§ YOUR OBJECTIVE: An exact copy is required of the lines from the one with "rw [chartOrbG_eq_prod_mul_integral_prod_pi L" through the last line of the material below, and of nothing else.
DATA SHOWN Start Marker
include hν hρR in
/-- **(A1′)^E, PRODUCT FORM — `chartOrbG` WITH A FINSET `E` HELD OUT AS `Π_{ιE} (U_w ⧸ T′_w)`, HYPOTHESIS-FREE.**  For admissible `S′` (`hα`, `hS′`), ANY inversion-invariant Haar
family `t_w`, ANY finset `E` of places and an inversion-invariant Haar `ρ_R` on `M_R := Π_{w ∉ S′, w ∉ E} T′_w` with coordinates `⊗ t_w` (`hρR`), EVERY `a′` and EVERY `c`:
`chartOrbG ν′ S′ a′ c = (∏_w t_w(B′_w)) · ∫ a′ (e⁻¹ (w ↦ [w ∈ S′] x_w γ_w(c) x_w⁻¹ ∣ [w ∈ E] z_w γ_w(c) z_w⁻¹ ∣ [else] (g γ_R(c) g⁻¹)_w)) d((⊗_{S′} q_w) ⊗ ((⊗_{ιE} q_w) ⊗ Q_R))(x, z, gM_R)` — the split
AND the held-out places in LOCAL `descConj (γ_w(c)) T′_w _ id` currency (the held-out block is what L1^ι descends place by place), the rest through ONE `descConj (γ_R(c)) M_R _`.
★ (A1) §2 + `exists_measurableEquiv_heldOutFinsetPi` + `heldOutFinsetPi_point_eq`. [cite: Folland1995, §2.6 Thm. 2.49, (2.52)] [cite: Gelbart1975, p. 155 (10.19)] [cite: Rogawski1990, §8.2 p. 122; §8.3 p. 124] -/
theorem chartOrbG_eq_prod_mul_integral_pi_prod_heldOutFinsetPi (hα : ∀ i, α i ≠ 0) (hS' : ∀ w, w ∈ S' → w ∈ splitChartPlaces L α)
    (a' : ↥(arch (↥(maximalRealSubfield L)) L (IsCMField.complexConj L) 3 (Matrix.diagonal α)) → ℂ)
    (c : {w : InfinitePlace L // IsComplex w} → Fin 3 → ℝ) :
    chartOrbG L α ν' S' a' c =
      (∏ w, ((t w (chartBoxImgGLoc L α w S')).toReal : ℂ)) *
        ∫ x : (∀ w : {w : {w : InfinitePlace L // IsComplex w} // w ∈ S'}, ↥(archLocal L 3 (Matrix.diagonal α) w.1) ⧸ chartTorusGLoc L α w.1 S') ×
            ((∀ w : {w : {w : {w : InfinitePlace L // IsComplex w} // w ∉ S'} // w.1 ∈ E}, ↥(archLocal L 3 (Matrix.diagonal α) w.1.1) ⧸ chartTorusGLoc L α w.1.1 S') ×
              ((∀ w : {w : {w : {w : InfinitePlace L // IsComplex w} // w ∉ S'} // w.1 ∉ E}, ↥(archLocal L 3 (Matrix.diagonal α) w.1.1)) ⧸
            Subgroup.pi Set.univ (fun w : {w : {w : {w : InfinitePlace L // IsComplex w} // w ∉ S'} // w.1 ∉ E} => chartTorusGLoc L α w.1.1 S'))),
          a' ((archPiEquivCM 3 L (Matrix.diagonal α)).symm (fun w =>
            if h : w ∈ S' then
              descConj (gprimeBlockAt L α w S' (c w)) (chartTorusGLoc L α w S') (forall_mem_chartTorusGLoc_comm L α w S' (c w)) id (x.1 ⟨w, h⟩)
            else if hE : w ∈ E then
              descConj (gprimeBlockAt L α w S' (c w)) (chartTorusGLoc L α w S') (forall_mem_chartTorusGLoc_comm L α w S' (c w)) id (x.2.1 ⟨⟨w, h⟩, hE⟩)
            else
              descConj (fun w : {w : {w : {w : InfinitePlace L // IsComplex w} // w ∉ S'} // w.1 ∉ E} => gprimeBlock L α w.1.1 S' c)
                (Subgroup.pi Set.univ (fun w : {w : {w : {w : InfinitePlace L // IsComplex w} // w ∉ S'} // w.1 ∉ E} => chartTorusGLoc L α w.1.1 S'))
                (forall_mem_pi_chartTorusGLoc_comm L α S' (fun w : {w : {w : {w : InfinitePlace L // IsComplex w} // w ∉ S'} // w.1 ∉ E} => w.1.1) c)
                (fun g => (g ⟨⟨w, h⟩, hE⟩ : ↥(archLocal L 3 (Matrix.diagonal α) w))) x.2.2))
          ∂((Measure.pi fun w : {w : {w : InfinitePlace L // IsComplex w} // w ∈ S'} =>
          quotientMeasure (chartTorusGLoc L α w.1 S') (t w.1) (isClosed_chartTorusGLoc L α w.1 S') (ν'w w.1)).prod
        ((Measure.pi fun w : {w : {w : {w : InfinitePlace L // IsComplex w} // w ∉ S'} // w.1 ∈ E} =>
            quotientMeasure (chartTorusGLoc L α w.1.1 S') (t w.1.1) (isClosed_chartTorusGLoc L α w.1.1 S') (ν'w w.1.1)).prod
          (quotientMeasure (Subgroup.pi Set.univ (fun w : {w : {w : {w : InfinitePlace L // IsComplex w} // w ∉ S'} // w.1 ∉ E} => chartTorusGLoc L α w.1.1 S')) ρR
            (isClosed_coe_pi _ fun w => isClosed_chartTorusGLoc L α w.1.1 S')
            (Measure.pi fun w : {w : {w : {w : InfinitePlace L // IsComplex w} // w ∉ S'} // w.1 ∉ E} => ν'w w.1.1)))) := by
  haveI : ∀ w : {w : InfinitePlace L // IsComplex w}, SecondCountableTopology (↥(archLocal L 3 (Matrix.diagonal α) w) ⧸ chartTorusGLoc L α w S') := fun w => inferInstance
  haveI : ∀ w : {w : InfinitePlace L // IsComplex w},
      SigmaFinite (quotientMeasure (chartTorusGLoc L α w S') (t w) (isClosed_chartTorusGLoc L α w S') (ν'w w)) := fun w => inferInstance
  rw [chartOrbG_eq_prod_mul_integral_prod_pi L α S' ν'w ν' hν t hα hS' a' c]
  congr 1
  obtain ⟨Φ, hΦ, hΦx⟩ := exists_measurableEquiv_heldOutFinsetPi L α S' ν'w t E ρR hρR
  rw [← hΦ.integral_comp' (f := Φ)]
  refine integral_congr_ae (Filter.Eventually.of_forall fun x => ?_)
  obtain ⟨x₁, x₂⟩ := x
  obtain ⟨h1, h2, h3⟩ := hΦx (x₁, x₂)
  dsimp only
  rw [h1, h2, h3, heldOutFinsetPi_point_eq L α S' E c x₁ x₂]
DATA SHOWN End Marker
§ TASK ANSWER:
  rw [chartOrbG_eq_prod_mul_integral_prod_pi L α S' ν'w ν' hν t hα hS' a' c]
  congr 1
  obtain ⟨Φ, hΦ, hΦx⟩ := exists_measurableEquiv_heldOutFinsetPi L α S' ν'w t E ρR hρR
  rw [← hΦ.integral_comp' (f := Φ)]
  refine integral_congr_ae (Filter.Eventually.of_forall fun x => ?_)
  obtain ⟨x₁, x₂⟩ := x
  obtain ⟨h1, h2, h3⟩ := hΦx (x₁, x₂)
  dsimp only
  rw [h1, h2, h3, heldOutFinsetPi_point_eq L α S' E c x₁ x₂]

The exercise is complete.